/-- `ι((1+T)^k) = E^k`. [folklore] -/
private theorem subst_invOnePlusSubOne_one_add_X_pow (k : ℕ) :
    ((1 + X : R⟦X⟧) ^ k).subst (invOnePlusSubOne : R⟦X⟧) = (invOnePlusSubOne + 1) ^ k := by
  rw [subst_pow hasSubst_invOnePlusSubOne, subst_invOnePlusSubOne_one_add_X]

/-- `ι(ω_n) = −E^{q} · ω_n` for `ω = (1+T)^{q} − 1`. [folklore] -/
theorem subst_invOnePlusSubOne_omega (q : ℕ) :
    ((1 + X : R⟦X⟧) ^ q - 1).subst (invOnePlusSubOne : R⟦X⟧) =
      -(invOnePlusSubOne + 1) ^ q * ((1 + X : R⟦X⟧) ^ q - 1) := by
  have hι := hasSubst_invOnePlusSubOne (R := R)
  rw [subst_sub hι, subst_invOnePlusSubOne_one_add_X_pow, ← coe_substAlgHom hι, map_one]
  linear_combination (one_add_X_pow_mul_E_pow (R := R) q)

end Iota

/-! ## §3. Coefficient maps and readings in `ℚ_p⟦T⟧` (copies of the even file's helpers) -/

section Maps

/-- `ι` has integer coefficients: it is fixed by any coefficient map. [folklore] -/
private theorem map_invOnePlusSubOne {R S : Type*} [CommRing R] [CommRing S] (φ : R →+* S) :
    PowerSeries.map φ (invOnePlusSubOne : R⟦X⟧) = invOnePlusSubOne := by
  ext n
  simp only [coeff_map, coeff_invOnePlusSubOne]
  split_ifs <;> simp

/-- `ι_Λ ∘ S = S ∘ ι_Λ`. [folklore] -/
theorem iwasawaToPowerSeries_subst_invOnePlusSubOne {p : ℕ} [Fact p.Prime]
    (g : IwasawaAlgebra p) :
    iwasawaToPowerSeries p (g.subst (invOnePlusSubOne : ℤ_[p]⟦X⟧)) =
      (iwasawaToPowerSeries p g).subst (invOnePlusSubOne : ℚ_[p]⟦X⟧) := by
  have h := map_subst (hasSubst_invOnePlusSubOne (R := ℤ_[p])) (h := algebraMap ℤ_[p] ℚ_[p]) g
  have hι : MvPowerSeries.map (algebraMap ℤ_[p] ℚ_[p]) (invOnePlusSubOne : ℤ_[p]⟦X⟧) =
      (invOnePlusSubOne : ℚ_[p]⟦X⟧) := map_invOnePlusSubOne _
  rw [hι] at h
  exact h

/-- `ω_n = (1+T)^{pⁿ} − 1` as a power series over `ℤ_p`. [folklore] -/
theorem coe_map_cyclotomicOmega {p : ℕ} [Fact p.Prime] (n : ℕ) :
    (((cyclotomicOmega p n).map (Int.castRingHom ℤ_[p]) : Polynomial ℤ_[p]) : ℤ_[p]⟦X⟧) =
      (1 + X : ℤ_[p]⟦X⟧) ^ (p ^ n) - 1 := by
  simp only [cyclotomicOmega, Polynomial.map_sub, Polynomial.map_pow, Polynomial.map_add,
    Polynomial.map_X, Polynomial.map_one, Polynomial.coe_sub, Polynomial.coe_pow,
    Polynomial.coe_add, Polynomial.coe_X, Polynomial.coe_one, add_comm]

/-- Coercion `R[T] → R⟦T⟧` of a finite sum. [folklore] -/
theorem coe_polynomial_sum {R : Type*} [CommSemiring R] {ι : Type*} (t : Finset ι)
    (q : ι → Polynomial R) :
    (((∑ i ∈ t, q i : Polynomial R)) : R⟦X⟧) = ∑ i ∈ t, ((q i : Polynomial R) : R⟦X⟧) :=
  map_sum (Polynomial.coeToPowerSeries.ringHom (R := R)) q t
/-- **Zero mean of the transverse functional on each sector polytope** (transfer of
`integral_sector_testForm_eq_zero` through the sector chart). [folklore] -/
theorem sector_mean_zero {c : ℝ≥0∞} (hc0 : c ≠ 0) (hct : c ≠ ⊤)
    (hc : ∀ (k : {q : Fin 4 × Fin 4 // q.1 < q.2} → ℤ)
      (g : EuclideanSpace ℝ (Plaquette 4 S) → ℝ≥0∞), Measurable g →
      ∫⁻ U, {U : GaugeConfig 4 S Circle | (∀ p : Plaquette 4 S, |plaqAngle U p| ≤ 1) ∧
          ∀ o : {q : Fin 4 × Fin 4 // q.1 < q.2}, magneticFlux U 0 o.1.1 o.1.2 = 2 * Real.pi * k o}.indicator
          (fun U => g (plaqAngle U)) U ∂(Measure.pi fun _ : Edge 4 S => haarProbability Circle) =
        c * ∫⁻ v : LinearMap.range (plaqCoboundary S),
          {v : LinearMap.range (plaqCoboundary S) | ∀ p : Plaquette 4 S,
            |(v : EuclideanSpace ℝ (Plaquette 4 S)) p +
              2 * Real.pi * ((if p.1 p.2.1.1 = 0 ∧ p.1 p.2.1.2 = 0 then k p.2 else 0 : ℤ) : ℝ)| ≤ 1}.indicator
            (fun v => g ((v : EuclideanSpace ℝ (Plaquette 4 S)) + WithLp.toLp 2 (fun p : Plaquette 4 S =>
              2 * Real.pi * ((if p.1 p.2.1.1 = 0 ∧ p.1 p.2.1.2 = 0 then k p.2 else 0 : ℤ) : ℝ)))) v)
    (k : {q : Fin 4 × Fin 4 // q.1 < q.2} → ℤ) (β : ℝ) (u : Plaquette 4 S → ℝ)
    (hu0 : ∀ o : {q : Fin 4 × Fin 4 // q.1 < q.2}, (∑ q : Plaquette 4 S, (if q.2 = o then u q else 0)) = 0) :
    ∫ v in {v : LinearMap.range (plaqCoboundary S) | ∀ p : Plaquette 4 S,
        |(v : EuclideanSpace ℝ (Plaquette 4 S)) p +
          2 * Real.pi * ((if p.1 p.2.1.1 = 0 ∧ p.1 p.2.1.2 = 0 then k p.2 else 0 : ℤ) : ℝ)| ≤ 1},
      (∑ p : Plaquette 4 S, u p * Real.sin (((v : EuclideanSpace ℝ (Plaquette 4 S)) + WithLp.toLp 2
          (fun p : Plaquette 4 S => 2 * Real.pi * ((if p.1 p.2.1.1 = 0 ∧ p.1 p.2.1.2 = 0 then k p.2 else 0 : ℤ) : ℝ))) p)) *
        Real.exp (β * ∑ q : Plaquette 4 S, Real.cos (((v : EuclideanSpace ℝ (Plaquette 4 S)) + WithLp.toLp 2
          (fun p : Plaquette 4 S => 2 * Real.pi * ((if p.1 p.2.1.1 = 0 ∧ p.1 p.2.1.2 = 0 then k p.2 else 0 : ℤ) : ℝ))) q)) = 0 := by
  classical
  set μH : Measure (GaugeConfig 4 S Circle) := Measure.pi fun _ : Edge 4 S => haarProbability Circle with hμH
  set Gk : Set (GaugeConfig 4 S Circle) := {U | (∀ p : Plaquette 4 S, |plaqAngle U p| ≤ 1) ∧
      ∀ o : {q : Fin 4 × Fin 4 // q.1 < q.2}, magneticFlux U 0 o.1.1 o.1.2 = 2 * Real.pi * k o} with hGk
  set cv : EuclideanSpace ℝ (Plaquette 4 S) := WithLp.toLp 2 (fun p : Plaquette 4 S =>
    2 * Real.pi * ((if p.1 p.2.1.1 = 0 ∧ p.1 p.2.1.2 = 0 then k p.2 else 0 : ℤ) : ℝ)) with hcv
  set Pk : Set (LinearMap.range (plaqCoboundary S)) := {v | ∀ p : Plaquette 4 S,
    |(v : EuclideanSpace ℝ (Plaquette 4 S)) p +
      2 * Real.pi * ((if p.1 p.2.1.1 = 0 ∧ p.1 p.2.1.2 = 0 then k p.2 else 0 : ℤ) : ℝ)| ≤ 1} with hPk
  set C : ℝ := ∑ p : Plaquette 4 S, |u p| with hC
  set Bw : ℝ := Real.exp (|β| * Fintype.card (Plaquette 4 S)) with hBw
  have hC0 : 0 ≤ C := Finset.sum_nonneg fun p _ => abs_nonneg _
  -- the two nonnegative bounded functions `(f̃ + C) w̃` and `C w̃`
  set ftil : EuclideanSpace ℝ (Plaquette 4 S) → ℝ := fun z => ∑ p : Plaquette 4 S, u p * Real.sin (z p) with hftil
  set wtil : EuclideanSpace ℝ (Plaquette 4 S) → ℝ := fun z =>
    Real.exp (β * ∑ q : Plaquette 4 S, Real.cos (z q)) with hwtil
  have hcoord : ∀ p : Plaquette 4 S, Continuous fun z : EuclideanSpace ℝ (Plaquette 4 S) => z p := fun p =>
    (EuclideanSpace.proj p : EuclideanSpace ℝ (Plaquette 4 S) →L[ℝ] ℝ).continuous
  have hfc : Continuous ftil := continuous_finsetSum _ fun p _ =>
    continuous_const.mul (Real.continuous_sin.comp (hcoord p))
  have hwc : Continuous wtil := Real.continuous_exp.comp (continuous_const.mul
    (continuous_finsetSum _ fun q _ => Real.continuous_cos.comp (hcoord q)))
  have hfb : ∀ z, |ftil z| ≤ C := fun z => abs_sum_mul_sin_le u z
  have hwb : ∀ z, wtil z ≤ Bw := fun z => exp_mul_sum_cos_le β z
  have hw0 : ∀ z, 0 < wtil z := fun z => Real.exp_pos _
  have g1_nn : ∀ z, 0 ≤ (ftil z + C) * wtil z := fun z =>
    mul_nonneg (by linarith [(abs_le.1 (hfb z)).1]) (hw0 z).le
  have g1_le : ∀ z, (ftil z + C) * wtil z ≤ 2 * C * Bw := fun z => by
    have := (abs_le.1 (hfb z)).2
    calc (ftil z + C) * wtil z ≤ (2 * C) * Bw :=
          mul_le_mul (by linarith) (hwb z) (hw0 z).le (by linarith)
      _ = 2 * C * Bw := by ring
  have g1_abs : ∀ z, |(ftil z + C) * wtil z| ≤ 2 * C * Bw := fun z => by
    rw [abs_of_nonneg (g1_nn z)]; exact g1_le z
  have g2_nn : ∀ z, 0 ≤ C * wtil z := fun z => mul_nonneg hC0 (hw0 z).le
  have g2_le : ∀ z, C * wtil z ≤ C * Bw := fun z => mul_le_mul_of_nonneg_left (hwb z) hC0
  have g2_abs : ∀ z, |C * wtil z| ≤ C * Bw := fun z => by
    rw [abs_of_nonneg (g2_nn z)]; exact g2_le z
  have hm1 : Measurable fun z => (ftil z + C) * wtil z := ((hfc.add continuous_const).mul hwc).measurable
  have hm2 : Measurable fun z => C * wtil z := (continuous_const.mul hwc).measurable
  have h1 := sector_integral_eq hc k (g := fun z => (ftil z + C) * wtil z) hm1 (B := 2 * C * Bw) g1_nn g1_le
  have h2 := sector_integral_eq hc k (g := fun z => C * wtil z) hm2 (B := C * Bw) g2_nn g2_le
  -- upstairs: the difference is the sector integral of the transverse functional, which vanishes
  have h0 := integral_sector_testForm_eq_zero (S := S) k β u hu0
  have hmeas : ∀ {g : EuclideanSpace ℝ (Plaquette 4 S) → ℝ}, Continuous g → (∀ z, |g z| ≤ 2 * C * Bw + C * Bw) →
      Integrable (Gk.indicator fun U : GaugeConfig 4 S Circle => g (plaqAngle U)) μH := by
    intro g hg hgb
    refine Integrable.of_bound (((hg.measurable.comp measurable_plaqAngle).indicator
      (measurableSet_sector k)).aestronglyMeasurable) (2 * C * Bw + C * Bw) (ae_of_all _ fun U => ?_)
    rw [Real.norm_eq_abs]
    by_cases hU : U ∈ Gk
    · rw [Set.indicator_of_mem hU]; exact hgb _
    · rw [Set.indicator_of_notMem hU, abs_zero]; positivity
  have hBw0 : 0 < Bw := Real.exp_pos _
  have hCB : 0 ≤ C * Bw := mul_nonneg hC0 hBw0.le
  have hi1 : Integrable (Gk.indicator fun U : GaugeConfig 4 S Circle =>
      (ftil (plaqAngle U) + C) * wtil (plaqAngle U)) μH :=
    hmeas (g := fun z => (ftil z + C) * wtil z) ((hfc.add continuous_const).mul hwc) fun z =>
      (g1_abs z).trans (by linarith)
  have hi2 : Integrable (Gk.indicator fun U : GaugeConfig 4 S Circle => C * wtil (plaqAngle U)) μH :=
    hmeas (g := fun z => C * wtil z) (continuous_const.mul hwc) fun z =>
      (g2_abs z).trans (by nlinarith [hC0, hBw0.le])
  have hup : (∫ U, Gk.indicator (fun U => (ftil (plaqAngle U) + C) * wtil (plaqAngle U)) U ∂μH) -
      (∫ U, Gk.indicator (fun U => C * wtil (plaqAngle U)) U ∂μH) = 0 := by
    have h0' : (∫ U, Gk.indicator (fun U => ftil (plaqAngle U) * wtil (plaqAngle U)) U ∂μH) = 0 := h0
    rw [← integral_sub hi1 hi2, ← h0']
    refine integral_congr_ae (ae_of_all _ fun U => ?_)
    by_cases hU : U ∈ Gk
    · simp only [Set.indicator_of_mem hU]
      ring
    · simp only [Set.indicator_of_notMem hU, sub_zero]
  -- downstairs
  have hvol := volume_sectorBox_lt_top (S := S) (fun p => 2 * Real.pi *
    ((if p.1 p.2.1.1 = 0 ∧ p.1 p.2.1.2 = 0 then k p.2 else 0 : ℤ) : ℝ))
  have hPm : MeasurableSet Pk := measurableSet_sectorBox _
  have hj : ∀ {g : EuclideanSpace ℝ (Plaquette 4 S) → ℝ}, Continuous g → ∀ {B : ℝ}, (∀ z, |g z| ≤ B) →
      IntegrableOn (fun v : LinearMap.range (plaqCoboundary S) => g ((v : EuclideanSpace ℝ (Plaquette 4 S)) + cv))
        Pk volume := by
    intro g hg B hgb
    exact Measure.integrableOn_of_bounded (M := B) hvol.ne
      ((hg.comp (continuous_subtype_val.add continuous_const)).measurable.aestronglyMeasurable)
      (ae_of_all _ fun v => by rw [Real.norm_eq_abs]; exact hgb _)
  have hj1 := hj (g := fun z => (ftil z + C) * wtil z) ((hfc.add continuous_const).mul hwc)
    (B := 2 * C * Bw) g1_abs
  have hj2 := hj (g := fun z => C * wtil z) (continuous_const.mul hwc) (B := C * Bw) g2_abs
  have hdown : (∫ v in Pk, (ftil ((v : EuclideanSpace ℝ (Plaquette 4 S)) + cv) + C) *
        wtil ((v : EuclideanSpace ℝ (Plaquette 4 S)) + cv)) -
      (∫ v in Pk, C * wtil ((v : EuclideanSpace ℝ (Plaquette 4 S)) + cv)) =
      ∫ v in Pk, ftil ((v : EuclideanSpace ℝ (Plaquette 4 S)) + cv) *
        wtil ((v : EuclideanSpace ℝ (Plaquette 4 S)) + cv) := by
    rw [← integral_sub hj1 hj2]
    refine integral_congr_ae (ae_of_all _ fun v => ?_)
    ring
  have hcR : c.toReal ≠ 0 := ENNReal.toReal_ne_zero.2 ⟨hc0, hct⟩
  have key : c.toReal * (∫ v in Pk, ftil ((v : EuclideanSpace ℝ (Plaquette 4 S)) + cv) *
      wtil ((v : EuclideanSpace ℝ (Plaquette 4 S)) + cv)) = 0 := by
    rw [← hdown, mul_sub, ← h1, ← h2]
    exact hup
  have := (mul_eq_zero.1 key).resolve_left hcR
  simpa [hftil, hwtil] using this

▸ **What is expected**:
Lines that hold the word "Edge" are the ones to copy from the entries above.

▸ **Result below**:
          (fun U => g (plaqAngle U)) U ∂(Measure.pi fun _ : Edge 4 S => haarProbability Circle) =
  set μH : Measure (GaugeConfig 4 S Circle) := Measure.pi fun _ : Edge 4 S => haarProbability Circle with hμH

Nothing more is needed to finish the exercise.